Supplied records |
import Literature.AlgebraicGeometry.HodgeTheory.ComplexOrientationDegreeOne
import Literature.AlgebraicTopology.SingularHomology.DegreeFromFiniteFibre
import Literature.AlgebraicGeometry.Motives.OpenImmersionGraph
import Literature.NumberTheory.Transcendental.AnalytificationProjProofs
import HarnessLib

/-!
# The degree of a morphism of smooth projective complex varieties over a finite étale fibre, for
# the complex orientations: `q_* 1 = k • 1`

Family `hodge`, layer `Literature/AlgebraicGeometry/HodgeTheory`. W. Fulton, *Intersection Theory*
(1998), Lemma 19.1.2: `f_* cl(V) = deg(V/W) cl(W)`; between SMOOTH projective varieties of the same
dimension and read topologically (Milnor, *Topology from the Differentiable Viewpoint* §5; Hatcher
Prop. 2.30): if a complex point `b` of `W` has exactly `k` complex points in its fibre and `q(ℂ)` is
a local homeomorphism at each of them (e.g. `b` lies in the finite étale locus), then
`q(ℂ)_* [T(ℂ)] = k • [W(ℂ)]` for the COMPLEX orientations — every sheet counts `+1` because a
holomorphic local homeomorphism preserves the complex orientation (Milnor–Stasheff §13). This file
proves it on the tree's carriers:

* `isPositiveAtlas_complexPoints_of_smooth` — the atlas of holomorphic algebraic charts of `X(ℂ)` is
  positive for every `X` smooth of relative dimension `n` and locally of finite type over `ℂ` (the
  argument of `isPositiveAtlas_complexPoints`, without projectivity);
* `map_localClass_eq_of_openPartialHomeomorph` — **a morphism which is a local homeomorphism at `P`
  and has the single fibre point `P` over `f P` carries the complex local orientation class at `P`
  to the one at `f P`** (`f : X' ⟶ X` between smooth separated `ℂ`-schemes of the same dimension,
  `e : X'(ℂ) ⇀ X(ℂ)` an open partial homeomorphism with total function `f(ℂ)` and `P ∈ e.source`):
  `f(ℂ)` is holomorphic in the algebraic charts (`differentiableOn_algebraicChart_map`) and injective
  near `P`, so its complex Jacobian is invertible (`SCV.bijective_fderiv_of_injOn`) and the real one
  has determinant `|det_ℂ|² > 0` (`positiveAtlasOrientation_map_localClass`);
* `hasDegree_complexOrientationInt_of_finite_fibre`, `hasDegree_complexOrientationRat_of_finite_fibre`,
  `map_fundamentalClass_complexOrientationFamily_of_finite_fibre`,
  `complexGysin_complexOrientationFamily_one_of_finite_fibre` — **for `q : T ⟶ W` between smooth
  projective `d`-folds and a complex point `b` whose fibre is `{v i}ᵢ` (`v : ι ↪ T(ℂ)`) with `q(ℂ)`
  a local homeomorphism at each `v i`, `q(ℂ)_* [T(ℂ)] = (#ι) • [W(ℂ)]` for the complex
  orientations** (integral, rational, the complex family), **hence `q_* 1 = (#ι) • 1`** for the Gysin
  morphism `complexGysin complexOrientationFamily`: the sheets are the open subschemes
  `T ∖ {v l : l ≠ i}` with their complex orientations (`hasDegree_of_finite_fibre`).

Everything is proved; no definitions, no named facts. With the existence of such a fibre with
`#ι = [K(T) : K(W)]` for generically finite `q` (finite étale locus) and the domination of rational
maps, this is the general case of `Fulton1998_degreeFormula_complexOrientation`.

## References

* [Fulton1998] W. Fulton, Intersection Theory, 2nd ed., Springer 1998, §1.4, Lemma 19.1.2.
* [MilnorTDV1965] J. Milnor, Topology from the Differentiable Viewpoint, 1965, §5.
* [MilnorStasheff1974] J. Milnor, J. Stasheff, Characteristic Classes, PUP 1974, §13 p. 151.
* [HatcherAT2002] A. Hatcher, Algebraic Topology, CUP 2002, §2.2 Prop. 2.30, §3.3 Thm. 3.26.
* [SerreGAGA1956] J.-P. Serre, GAGA, Ann. Inst. Fourier 6 (1956), §2 n°5 Prop. 2.
-/

noncomputable section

How to complete this task |
What you write must match the records above line for line.

Response to the task |
import Literature.AlgebraicGeometry.HodgeTheory.ComplexOrientationDegreeOne
import Literature.AlgebraicTopology.SingularHomology.DegreeFromFiniteFibre
import Literature.AlgebraicGeometry.Motives.OpenImmersionGraph
import Literature.NumberTheory.Transcendental.AnalytificationProjProofs
import HarnessLib

/-!
# The degree of a morphism of smooth projective complex varieties over a finite étale fibre, for
# the complex orientations: `q_* 1 = k • 1`

Family `hodge`, layer `Literature/AlgebraicGeometry/HodgeTheory`. W. Fulton, *Intersection Theory*
(1998), Lemma 19.1.2: `f_* cl(V) = deg(V/W) cl(W)`; between SMOOTH projective varieties of the same
dimension and read topologically (Milnor, *Topology from the Differentiable Viewpoint* §5; Hatcher
Prop. 2.30): if a complex point `b` of `W` has exactly `k` complex points in its fibre and `q(ℂ)` is
a local homeomorphism at each of them (e.g. `b` lies in the finite étale locus), then
`q(ℂ)_* [T(ℂ)] = k • [W(ℂ)]` for the COMPLEX orientations — every sheet counts `+1` because a
holomorphic local homeomorphism preserves the complex orientation (Milnor–Stasheff §13). This file
proves it on the tree's carriers:

* `isPositiveAtlas_complexPoints_of_smooth` — the atlas of holomorphic algebraic charts of `X(ℂ)` is
  positive for every `X` smooth of relative dimension `n` and locally of finite type over `ℂ` (the
  argument of `isPositiveAtlas_complexPoints`, without projectivity);
* `map_localClass_eq_of_openPartialHomeomorph` — **a morphism which is a local homeomorphism at `P`
  and has the single fibre point `P` over `f P` carries the complex local orientation class at `P`
  to the one at `f P`** (`f : X' ⟶ X` between smooth separated `ℂ`-schemes of the same dimension,
  `e : X'(ℂ) ⇀ X(ℂ)` an open partial homeomorphism with total function `f(ℂ)` and `P ∈ e.source`):
  `f(ℂ)` is holomorphic in the algebraic charts (`differentiableOn_algebraicChart_map`) and injective
  near `P`, so its complex Jacobian is invertible (`SCV.bijective_fderiv_of_injOn`) and the real one
  has determinant `|det_ℂ|² > 0` (`positiveAtlasOrientation_map_localClass`);
* `hasDegree_complexOrientationInt_of_finite_fibre`, `hasDegree_complexOrientationRat_of_finite_fibre`,
  `map_fundamentalClass_complexOrientationFamily_of_finite_fibre`,
  `complexGysin_complexOrientationFamily_one_of_finite_fibre` — **for `q : T ⟶ W` between smooth
  projective `d`-folds and a complex point `b` whose fibre is `{v i}ᵢ` (`v : ι ↪ T(ℂ)`) with `q(ℂ)`
  a local homeomorphism at each `v i`, `q(ℂ)_* [T(ℂ)] = (#ι) • [W(ℂ)]` for the complex
  orientations** (integral, rational, the complex family), **hence `q_* 1 = (#ι) • 1`** for the Gysin
  morphism `complexGysin complexOrientationFamily`: the sheets are the open subschemes
  `T ∖ {v l : l ≠ i}` with their complex orientations (`hasDegree_of_finite_fibre`).

Everything is proved; no definitions, no named facts. With the existence of such a fibre with
`#ι = [K(T) : K(W)]` for generically finite `q` (finite étale locus) and the domination of rational
maps, this is the general case of `Fulton1998_degreeFormula_complexOrientation`.

## References

* [Fulton1998] W. Fulton, Intersection Theory, 2nd ed., Springer 1998, §1.4, Lemma 19.1.2.
* [MilnorTDV1965] J. Milnor, Topology from the Differentiable Viewpoint, 1965, §5.
* [MilnorStasheff1974] J. Milnor, J. Stasheff, Characteristic Classes, PUP 1974, §13 p. 151.
* [HatcherAT2002] A. Hatcher, Algebraic Topology, CUP 2002, §2.2 Prop. 2.30, §3.3 Thm. 3.26.
* [SerreGAGA1956] J.-P. Serre, GAGA, Ann. Inst. Fourier 6 (1956), §2 n°5 Prop. 2.
-/

noncomputable section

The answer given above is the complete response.